Crowdfunding: The disruptor’s disruptor

While start-ups conceived in the garage or kitchen may have no shortage of good ideas they definitely – and usually – lack for small investors. But the emergence and success of crowdfunding has widened the pool of potential investors immensely. Raising small donations on the Internet does work, and start up hopefuls who have always wondered just how they can use crowdsourcing will learn how to do it in this article.

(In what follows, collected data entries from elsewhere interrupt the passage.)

import Mathlib.Tactic
import HarnessLib
import HarnessLib.Audit.Tags
import Summits.CriticalPhenomena.PercolationContinuityZ3.Theorems.PercNearOneGluingNoHeavyLowerTailSahiAntichainMidRange
import Summits.CriticalPhenomena.PercolationContinuityZ3.Theorems.PercNearOneGluingNoHeavyLowerTailSahiAntichainThreeCoFour

/-!
# Antichains, meets plus joins: V5 from the two remaining finite lemmas L3 and L4⁺

Support file (seat `prim-masterthm-p1`, gen 37; `--supports stmt-CriticalPhenomena-4575`).  No `sorry`, no new definitions, standard
axioms.  Memo `run/shared/lean/prim/prim-masterthm/FROM-prim-masterthm-p1-g37-LINEAR-REDUCTION.md`.

SETTING: `…SahiAntichainMidRange` proved `two_mul_card_le_of_L3_L4_E3 : L3 → L4⁺ → E3c → V5`; `…ThreeCoFour` proved E3c.

NEW HERE ([this work], gen 37): **`two_mul_card_le_of_L3_L4 : L3 → L4 → V5`** (and the linear form for `#P ≥ 7`, and V1), with the
six-side lemma in its WEAK form (`f ≤ 11`, one extra case split at `4 + 6` in the mid-range table: `antichainMidRange_of_L3_L4`), where
* «L3»  `∀ Q, IsAntichain Q → #Q = 5 → 10 ≤ #meets Q + #joins Q` (kernel: `≥ 9`, `nine_le_of_card_eq_five`; exhaustive `2^6` and annealing on
  7–10 points: minimum 10, attained by the `C([4],2)` blow-ups minus a member);
* «L4»  `∀ P r, IsAntichain P → #(above P r) = 6 → (below P r).Nonempty → #meets (above) + #joins (above) ≤ 11 → 4 ≤ newLabels P r`
  (data: a six-member antichain has ten labels — a `C([4],2)` blow-up — or at least thirteen; a `C([4],2)`-type side creates at least four
  new labels, attained against an aligned four-member sunflower).
So the conjecture V5 of gens 34–36 (every antichain has `#meets + #joins ≥ 2 #P − 2`), and with it `f ≥ 2 #P` for `#P ≥ 7`, now rest on
two explicit finite statements about five- and six-member families.
HONEST FRAMING: L3, L4 and V5 remain OPEN. [this work]
-/

namespace Summit.CriticalPhenomena.PercolationContinuityZ3.Theorems.SahiColouredDaykin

Neither a borrower nor a lender be;
For loan oft loses both itself and friend,
And borrowing dulls the edge of husbandry.

— Polonius, in Hamlet

If Polonius were around these days, he wouldn’t be getting much sleep. Particularly if you think of crowdfunding as borrowing from folks you’ve “friended.”  Hundreds of thousands of loans have been made through crowdfunding.  That’s hundreds of thousands of friends. Or ex-friends, as the case may be. In the U.S., with the rollout of the JOBS Act,  wherein the need to register certain securities including fundraisings of less than $1 million is no longer necessary, and with similar legislation being considered in Canada, we’ll only see more of this kind of borrowing.

While the Internet takes the lion’s share of the credit for enabling crowdfunding, there’s a countervailing trend driving its growth.  Bank lending for the types of entrepreneurial activities that crowdfunding is helping to finance has virtually dried up. Post-crash, the pendulum swing has found banks erring on the side of hypercaution, and crowdfunding is fast becoming the new disruptor in the world of finance.  If startups are disruptors of established businesses, that makes crowdfunding the disruptor’s disruptor.  Direct finance relationships are taking the place of traditional sources of borrowing – ultimately a side effect of the trend could be the death of a once profitable category of bank lending.    

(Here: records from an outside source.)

import Summits.CriticalPhenomena.PercolationContinuityZ3.Theorems.PercNearOneGluingNoHeavyPcintMemCertZ3T8TwoSided
import Summits.CriticalPhenomena.PercolationContinuityZ3.Theorems.PercNearOneGluingNoHeavyPcintClosingOctagonsZ3Exact
import Summits.CriticalPhenomena.PercolationContinuityZ3.Theorems.PercNearOneGluingNoHeavyPcintLoopExclusionRungSixZ3
import HarnessLib

/-!
# CriticalPhenomena/PercolationContinuityZ3 — Theorems/PercNearOneGluingNoHeavyPcintLoopExclusionRungEightZ3.lean: the THIRD rung of the typed law C4 on `ℤ³` — `0.52 ≤ R_8(ℤ³) ≤ 0.54 < 0.58 ≤ R_6(ℤ³)`

Lane prim-pcint, STRUCTURE rule.  The loop-exclusion factors of `ℤ³` are now certified three rungs deep:
`R_4(ℤ³) ≥ 0.70` (…RungSixZ3), `R_6(ℤ³) ∈ [0.58, 0.60]` (…RungSixZ3), and here **`R_8(ℤ³) ≤ 0.54`** from the two-sided
memory-8 certificate (`Δ_8(ℤ³) ≤ 0.0062`, …MemCertZ3T8TwoSided), the two-sided memory-6 certificate (`μ_6(ℤ³) ≤ 4.8074125`,
…MemCertZ3T6) and the EXACT octagon count `2·8·p_8(ℤ³) = 3312` (…ClosingOctagonsZ3Exact): `f_8(ℤ³) = 3312/μ_6⁸ ∈ [3312/4.8074125⁸, 3312/4.8074093⁸]`
(`memLoopDensity_eight_zd3_ge/le`), **`0.52 ≤ R_8(ℤ³) ≤ 0.54`** (`loopCompat_eight_zd3_ge/le`; measured 0.5292).  Hence
**`loopCompat_eight_lt_six_zd3 : R_8(ℤ³) < R_6(ℤ³)`** — clause (c) `loopCompatStrictAntiMemory` at `(d, m) = (3, 3)`, the
column `R_4(ℤ³) > R_6(ℤ³) > R_8(ℤ³)` strictly decreasing over the first three rungs — and **`loopCompatWindow_three_four`:
`0 < R_8(ℤ³) < 1`** (clause (a) at `(3, 4)`).

HONEST FRAMING: elementary consequences of kernel certificates and kernel-checked witnesses; nothing here is used by a certified
`p_c` cell.  Written by prim-pcint-2 gen 17 (prover-prim-pcint-2-g17-0), 2026-08-25.
-/

noncomputable section

open Literature.Probability.LatticeModels Literature.Probability.Percolation
open Summit.CriticalPhenomena.PercolationContinuityZ3.Theorems.Pcint

namespace Summit.CriticalPhenomena.PercolationContinuityZ3.Theorems.Pcint.MemoryTail

/-- **`f_8(ℤ³) ≥ 3312/4.8074125⁸`** (`≈ 0.011609`; `f_8 = closingCount 3 8/μ_6⁸`). [this work] -/
theorem memLoopDensity_eight_zd3_ge : (3312 : ℝ) / 4.8074125 ^ 8 ≤ memLoopDensity 3 8 := by
  unfold memLoopDensity
  rw [show (8 : ℕ) - 2 = 6 from rfl]
  have hμlo : (4.8074093 : ℝ) ≤ memGrowth 3 6 := le_trans (by norm_num) memGrowth_six_zd3_ge
  have hμhi : memGrowth 3 6 ≤ 4.8074125 := le_trans memGrowth_six_zd3_le (by norm_num)
  have hμpos : (0 : ℝ) < memGrowth 3 6 := by linarith
  have hcc : ((closingCount 3 8 : ℕ) : ℝ) = 3312 := by rw [closingCount_eight_zd3]; norm_num
  rw [hcc]
  exact div_le_div_of_nonneg_left (by norm_num) (by positivity) (pow_le_pow_left₀ hμpos.le hμhi 8)

/-- **`f_8(ℤ³) ≤ 3312/4.8074093⁸`**. [this work] -/
theorem memLoopDensity_eight_zd3_le : memLoopDensity 3 8 ≤ (3312 : ℝ) / 4.8074093 ^ 8 := by
  unfold memLoopDensity
  rw [show (8 : ℕ) - 2 = 6 from rfl]
  have hμlo : (4.8074093 : ℝ) ≤ memGrowth 3 6 := le_trans (by norm_num) memGrowth_six_zd3_ge
  have hcc : ((closingCount 3 8 : ℕ) : ℝ) = 3312 := by rw [closingCount_eight_zd3]; norm_num
  rw [hcc]
  exact div_le_div_of_nonneg_left (by norm_num) (by positivity) (pow_le_pow_left₀ (by norm_num) hμlo 8)

/-- `f_8(ℤ³) > 0`. [this work] -/
theorem memLoopDensity_eight_zd3_pos : 0 < memLoopDensity 3 8 :=
  lt_of_lt_of_le (by norm_num) memLoopDensity_eight_zd3_ge

/-- **`R_8(ℤ³) ≤ 0.54`** (measured 0.5292). [this work] -/
theorem loopCompat_eight_zd3_le : loopCompat 3 8 ≤ 0.54 := by
  unfold loopCompat
  have hf := memLoopDensity_eight_zd3_ge
  have hfpos := memLoopDensity_eight_zd3_pos
  have hΔ := memLoopCost_eight_zd3_bounds.2
  rw [div_le_iff₀ hfpos]
  have : (0.0062 : ℝ) ≤ 0.54 * ((3312 : ℝ) / 4.8074125 ^ 8) := by norm_num
  nlinarith

/-- **`0.52 ≤ R_8(ℤ³)`** (`Δ_8(ℤ³) ≥ 0.0061`, `f_8(ℤ³) ≤ 3312/4.8074093⁸`). [this work] -/
theorem loopCompat_eight_zd3_ge : (0.52 : ℝ) ≤ loopCompat 3 8 := by
  unfold loopCompat
  have hf := memLoopDensity_eight_zd3_le
  have hfpos := memLoopDensity_eight_zd3_pos
  have hΔ := memLoopCost_eight_zd3_bounds.1
  rw [le_div_iff₀ hfpos]
  have : 0.52 * ((3312 : ℝ) / 4.8074093 ^ 8) ≤ 0.0061 := by norm_num
  nlinarith

/-- **`R_8(ℤ³) < R_6(ℤ³)`**: clause (c) of C4 at `(d, m) = (3, 3)` — with `loopCompat_six_lt_four_zd3`, the column
`R_4(ℤ³) > R_6(ℤ³) > R_8(ℤ³)`. [this work] -/
theorem loopCompat_eight_lt_six_zd3 : loopCompat 3 8 < loopCompat 3 6 :=
  lt_of_le_of_lt loopCompat_eight_zd3_le (lt_of_lt_of_le (by norm_num) loopCompat_six_zd3_ge)

/-- `loopCompatStrictAntiMemory` at `(3, 3)`: `R_{2·3+2}(3) < R_{2·3}(3)`. [this work] -/
theorem loopCompatStrictAntiMemory_three_three : loopCompat 3 (2 * 3 + 2) < loopCompat 3 (2 * 3) :=
  loopCompat_eight_lt_six_zd3

/-- `loopCompatWindow` at `(3, 4)`: `0 < R_8(ℤ³) < 1`. [this work] -/
theorem loopCompatWindow_three_four : 0 < loopCompat 3 (2 * 4) ∧ loopCompat 3 (2 * 4) < 1 :=
  ⟨loopCompat_eight_zd3_pos, lt_of_le_of_lt loopCompat_eight_zd3_le (by norm_num)⟩

/-- **The first three rungs of `ℤ³` are strictly ordered: `R_8(ℤ³) < R_6(ℤ³) < R_4(ℤ³) < 1`.** [this work] -/
theorem loopCompat_chain_zd3 : loopCompat 3 8 < loopCompat 3 6 ∧ loopCompat 3 6 < loopCompat 3 4 ∧ loopCompat 3 4 < 1 :=
  ⟨loopCompat_eight_lt_six_zd3, loopCompat_six_lt_four_zd3, lt_of_le_of_lt loopCompat_four_zd3_le (by norm_num)⟩

end Summit.CriticalPhenomena.PercolationContinuityZ3.Theorems.Pcint.MemoryTail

The definition of crowdfunding includes, these days, the use of web-based outreach and interaction, such as Facebook or other social media to raise funds.  While all crowdfunding models involve the reaching of a capital goal through small contributions from many people, there are two basic approaches.  Doing it yourself, or having it done for you by the crowdfunding equivalent of an investment bank.  More on that, later.  

The concept of funding a project by convincing a large number of people to contribute a small amount isn’t new. However, the Internet has taken the prospect up to new heights as well as down to the grassroots level. Now it’s possible for virtually anyone with a business idea, project, or cause to be crowdfunded, or to engage in crowdsourcing (an umbrella term for any “online, distributed problem-solving and production model”[1]) – that is, anyone willing to think broadly about the use of social media or other online means to reach a large, and largely unscreened audience. 

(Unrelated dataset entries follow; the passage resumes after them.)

import Summits.ResolutionOfSingularities.ResolutionOfSingularities.Theorems.WeightedInvariantHypersurfaceLocalGameEFTPointMoveExceptional
import Summits.ResolutionOfSingularities.ResolutionOfSingularities.Theorems.WeightedInvariantHypersurfaceLocalGameEFTDimTwoAxisOrder
import Summits.ResolutionOfSingularities.ResolutionOfSingularities.Theorems.WeightedInvariantHypersurfaceLocalGameEFTDimTwoSubSlopeOrder
import HarnessLib

/-!
# The e.f.t. local weighted game (H2a′), dim-2 rung, case C II: the order of the transform at an exceptional
# non-vertex prime («sub-integral first slope», kernel K3b-iii)

Topic: `Summits/ResolutionOfSingularities/ResolutionOfSingularities/Theorems`. Helper for the door item
`HypersurfaceCentreConstruction` (statement `stmt-ResolutionOfSingularities-19897`, route `WeightedInvariant`);
kernel **K3b-iii** of res-type-098's dim-2 design memo `L/res-type-098-w43/EFT-DIM2-DESIGN.md` v2 §2 row C / §B
(ORDER (o13) of `res-L1-w43-plan-1`), for THE named rank `ι = iotaOrd` (p502169). Hand: res-type-013 (DEALS
2026-08-27T07:02:44Z (3)). Inputs BY NAME: K3a `…EFTPointMoveChart` (p507345: `rho`, `nbar`, `uT`, `transform`,
`rho_transform`, `transform_unique`), K3b-i `…EFTPointMoveExceptional` (p508930: `isRegularLocalRing_of_isLocalization`,
`psi`, `psi_rho`, `isLocalization_quotient_span_tInv`, `adicOrder_tInv_eq_one`), K3b-ii `…EFTDimTwoAxisOrder`
(p509317/p510480, res-D-pv-036: `algebraMap_X_one_not_mem_sq`), and res-type-025's `…EFTDimTwoSubSlopeOrder`
(`sum_monomial_not_mem_pow`, `monomial_mem_pow`, `mem_sup_span_singleton_iff_mk_mem_map`).

[OURS · L1 W4.3] Replaces the role of NO printed item; NOT a statement of the manuscript
[claim: Hironaka2017, status: under-review]. AI work, weaker than expert review.

## Content (no definitions)

Setting of K3a with `d = 2`: `S` regular local, `u = (u₀, u₁)` a regular system of parameters (`(u) = 𝔪`,
`spanFinrank 𝔪 = 2`), POSITIVE weights `w` (the memo's case C is `w = (1, b)`; K7 instantiates), `B = S[t⁻¹, 𝒥ₙtⁿ]`,
`uᵢ' = uᵢ t^{wᵢ}`, a `Δ`-expansion `f = Σ_{α∈Δ} a_α u^α + r` with UNIT coefficients, `r ∈ 𝔪ᴺ`, `m ≤ w·α` on `Δ`,
`G = transform …` K3a's saturated transform.
* `forall_sub_not_mem_sq_uT_one` — at a prime `𝔫 ∋ t⁻¹` with `X₁ ∈ n̄ = rho(𝔫)`, in EVERY localisation `L` of `B` at
  `𝔫` (abstract `[IsLocalization.AtPrime L 𝔫]`, as in K3b-i): `u₁' - c·t⁻¹ ∉ 𝔪_L²` for all `c` (K3b-ii's
  `ord_{n̄}(X₁) = 1` transported through K3b-i's `L/(t⁻¹) ≅ κ[X]_{n̄}`);
* **`iotaOrd_transform_eq`** — if moreover `u₀' ∉ 𝔫`: `iotaOrd L G = n₀`, `n₀ + m = min_{α∈Δ} (α 1 + w·α)` (`< N`): the
  terms of `G` are `(unit)·(u₁')^{α 1}·(t⁻¹)^{w·α−m}` with pairwise distinct exponent pairs (`sum_monomial_not_mem_pow`);
* `rho_transform_eq_C_mul_X_pow`, `…_ne_zero`, `uT_one_mem_of_transform_mem`, `uT_zero_not_mem_of_transform_mem` — when
  the `w`-face of `Δ` at level `m` is ONE exponent `α₀` with `α₀ 0 = 0` (face `ā·X₁^ν`, the memo's `b < β*`), a
  transform lying in `𝔫` forces `u₁' ∈ 𝔫` and, off the vertex, `u₀' ∉ 𝔫`;
* **`iotaOrd_eq_of_face_X_pow`** — hence EVERY saturated equation `f = (t⁻¹)^{a'} g`, `t⁻¹ ∤ g`, `g ∈ 𝔫`, has `a' = m`,
  `g = G`, `iotaOrd L g = n₀` (`= min_Δ (α₀ + (b+1)α₁) − bν` for `w = (1,b)`, `m = bν`);
* **`subSlope_pointMove_iotaOrd_lt`** — the successor half of the H2a′ clause for the move `(u, w)` in K7a's shape
  (`… → iotaOrd B_𝔫 g < ν`), from the face hypothesis, a witness `α ∈ Δ` with `α 1 + w·α < ν + m` (`β* < b + 1`)
  and `ν + m ≤ N`.
Elaboration note: generic-ring lemmas and quotients are used only at an ABSTRACT localisation `L`; `Localization.AtPrime 𝔫`
of the subalgebra type appears only in the last theorem, by specialisation (instance diamond recorded in K3b-i).

## References

* J. Włodarczyk, *Functorial resolution by torus actions*, arXiv:2203.03090, §3.3, Lemma 4.1.7. [Wlodarczyk2022]
* O. Zariski, P. Samuel, *Commutative Algebra* II, Ch. VIII §1 Thm. 1 (order valuation). [ZariskiSamuel1960]
-/

noncomputable section

open IsLocalRing Literature.AlgebraicGeometry.Resolution
open Summit.ResolutionOfSingularities.ResolutionOfSingularities.Cruxes.HypersurfaceCentreConstruction.LocalEngine
  (iotaOrd iotaOrd_eq_natCast_iff)

set_option linter.dupNamespace false -- mandated namespace of this single-conjunct summit

namespace Summit.ResolutionOfSingularities.ResolutionOfSingularities.Theorems

namespace LocalGameEFTPointMove

/-! ## Bookkeeping in a local ring: `z - c·t ∉ 𝔪²` for all `c` -/

/-- Bookkeeping: `(∀ c, z - c·t ∉ 𝔪²)` implies `z̄ ∉ 𝔪̄²` in `R/(t)` (hypothesis shape of `sum_monomial_not_mem_pow`).
[folklore] -/
theorem mk_not_mem_map_sq_of_forall_sub {R : Type*} [CommRing R] [IsLocalRing R] {t z : R}
    (h : ∀ c : R, z - c * t ∉ maximalIdeal R ^ 2) :
    Ideal.Quotient.mk (Ideal.span {t}) z ∉ ((maximalIdeal R).map (Ideal.Quotient.mk (Ideal.span {t}))) ^ 2 := by
  intro hmem
  rw [← Ideal.map_pow, ← LocalGameEFTSubSlope.mem_sup_span_singleton_iff_mk_mem_map] at hmem
  obtain ⟨y, hy, x, hx, hyx⟩ := Submodule.mem_sup.mp hmem
  obtain ⟨c, rfl⟩ := Ideal.mem_span_singleton'.mp hx
  refine h c ?_
  rw [← hyx, add_sub_cancel_right]
  exact hy

/-- **Transport lemma.** `R` a local ring, `L'` a local (semi)ring, `z y ∈ R`, `e : R/(z) ≃+* L'`; if
`e ȳ ∉ 𝔪_{L'}²` then `y - c·z ∉ 𝔪_R²` for every `c`. (`L'` is only assumed `CommSemiring`, so that at
`L' = κ[X]_{n̄}` the statement elaborates with the same instances as K3b-ii's.) [folklore] -/
theorem forall_sub_not_mem_sq_of_equiv {R L' : Type*} [CommRing R] [IsLocalRing R] [CommSemiring L'] [IsLocalRing L']
    {z y : R} (e : (R ⧸ Ideal.span {z}) ≃+* L')
    (hy : e (Ideal.Quotient.mk (Ideal.span {z}) y) ∉ (maximalIdeal L') ^ 2) :
    ∀ c : R, y - c * z ∉ (maximalIdeal R) ^ 2 := by
  intro c hmem
  apply hy
  haveI : Nontrivial (R ⧸ Ideal.span {z}) := e.toEquiv.nontrivial
  haveI : IsLocalRing (R ⧸ Ideal.span {z}) :=
    IsLocalRing.of_surjective' (Ideal.Quotient.mk _) Ideal.Quotient.mk_surjective
  have hmap : (maximalIdeal R).map (Ideal.Quotient.mk (Ideal.span {z})) = maximalIdeal (R ⧸ Ideal.span {z}) :=
    IsLocalRing.map_maximalIdeal_of_surjective _ Ideal.Quotient.mk_surjective
  have hyz : Ideal.Quotient.mk (Ideal.span {z}) y = Ideal.Quotient.mk (Ideal.span {z}) (y - c * z) := by
    rw [Ideal.Quotient.eq, sub_sub_cancel]
    exact Ideal.mul_mem_left _ _ (Ideal.mem_span_singleton_self z)
  have h1 : Ideal.Quotient.mk (Ideal.span {z}) y ∈ maximalIdeal (R ⧸ Ideal.span {z}) ^ 2 := by
    rw [hyz, ← hmap, ← Ideal.map_pow]
    exact Ideal.mem_map_of_mem _ hmem
  have hle : (maximalIdeal (R ⧸ Ideal.span {z})).map e.toRingHom ≤ maximalIdeal L' := by
    rw [Ideal.map_le_iff_le_comap]
    intro x hx
    rw [Ideal.mem_comap, IsLocalRing.mem_maximalIdeal, mem_nonunits_iff]
    intro hu
    apply (IsLocalRing.mem_maximalIdeal _).mp hx
    simpa using hu.map e.symm
  have h2 := Ideal.mem_map_of_mem e.toRingHom h1
  rw [Ideal.map_pow] at h2
  exact Ideal.pow_right_mono hle 2 h2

The idea is that there are a lot of bright, creative people – and investors who would support interesting new ideas – out there looking to be a part of something. And if you can figure out how to reach these people, it could be the answer to how you can get your business off the ground.

Many hands make light work. And for a tech-savvy entrepreneur looking to start up a business, get some help on a project that’s too big for a few people to handle, or merely bat around some ideas, crowdfunding can be just the ticket to lift some of the burden.  Crowdfunding has been getting more media attention lately, bringing it out of the realm of word-of-mouth projects you hear about – like your former babysitter using it to start her own modern dance company.  Now we’re talking about real companies sourcing millions, one contribution at a time.  This approach helps support out-of-the-box ideas and thinking, particularly those that might not meet the underwriting standards of conventional financiers.  Instead, they are making their appeal to the “wisdom of the crowd.”

How Crowdfunding works:  It starts with crowdsourcing

Have you ever thought where would we be without Wikipedia? If there was ever a widespread example of the collective thinking power of the many, Wikipedia is that example.  And yet this crowdsourced online resource, phenomenal as it may seem to anyone old enough to remember when it didn’t exist, is a familiar concept made modern by the channels through which it is conducted.  The concept goes much further back.  The Oxford English Dictionary, begun in the late 19th century, was a 70-year crowdsourcing project that is still receiving submissions (the term ‘crowdsourcing’ was added to the OED recently, along with the verb ‘tweet’). Six million entries have been sent in by post. That’s a pretty hefty crowd sample.

Making the leap to crowdfunding, you might think that it’s easy to get people to contribute their knowledge or creative ideas. But why would they contribute money? One of the short answers is that if the entrepreneur brings the right knowledge and creative ideas to the table and presents them in the right way, there are likely people who will want to jump on the bandwagon and get that project off the ground. At the very least, it would be the equivalent of “angel” level investment that’s looking more to support a deserving startup or project than to make a killing, which is more in the realm of venture capital money.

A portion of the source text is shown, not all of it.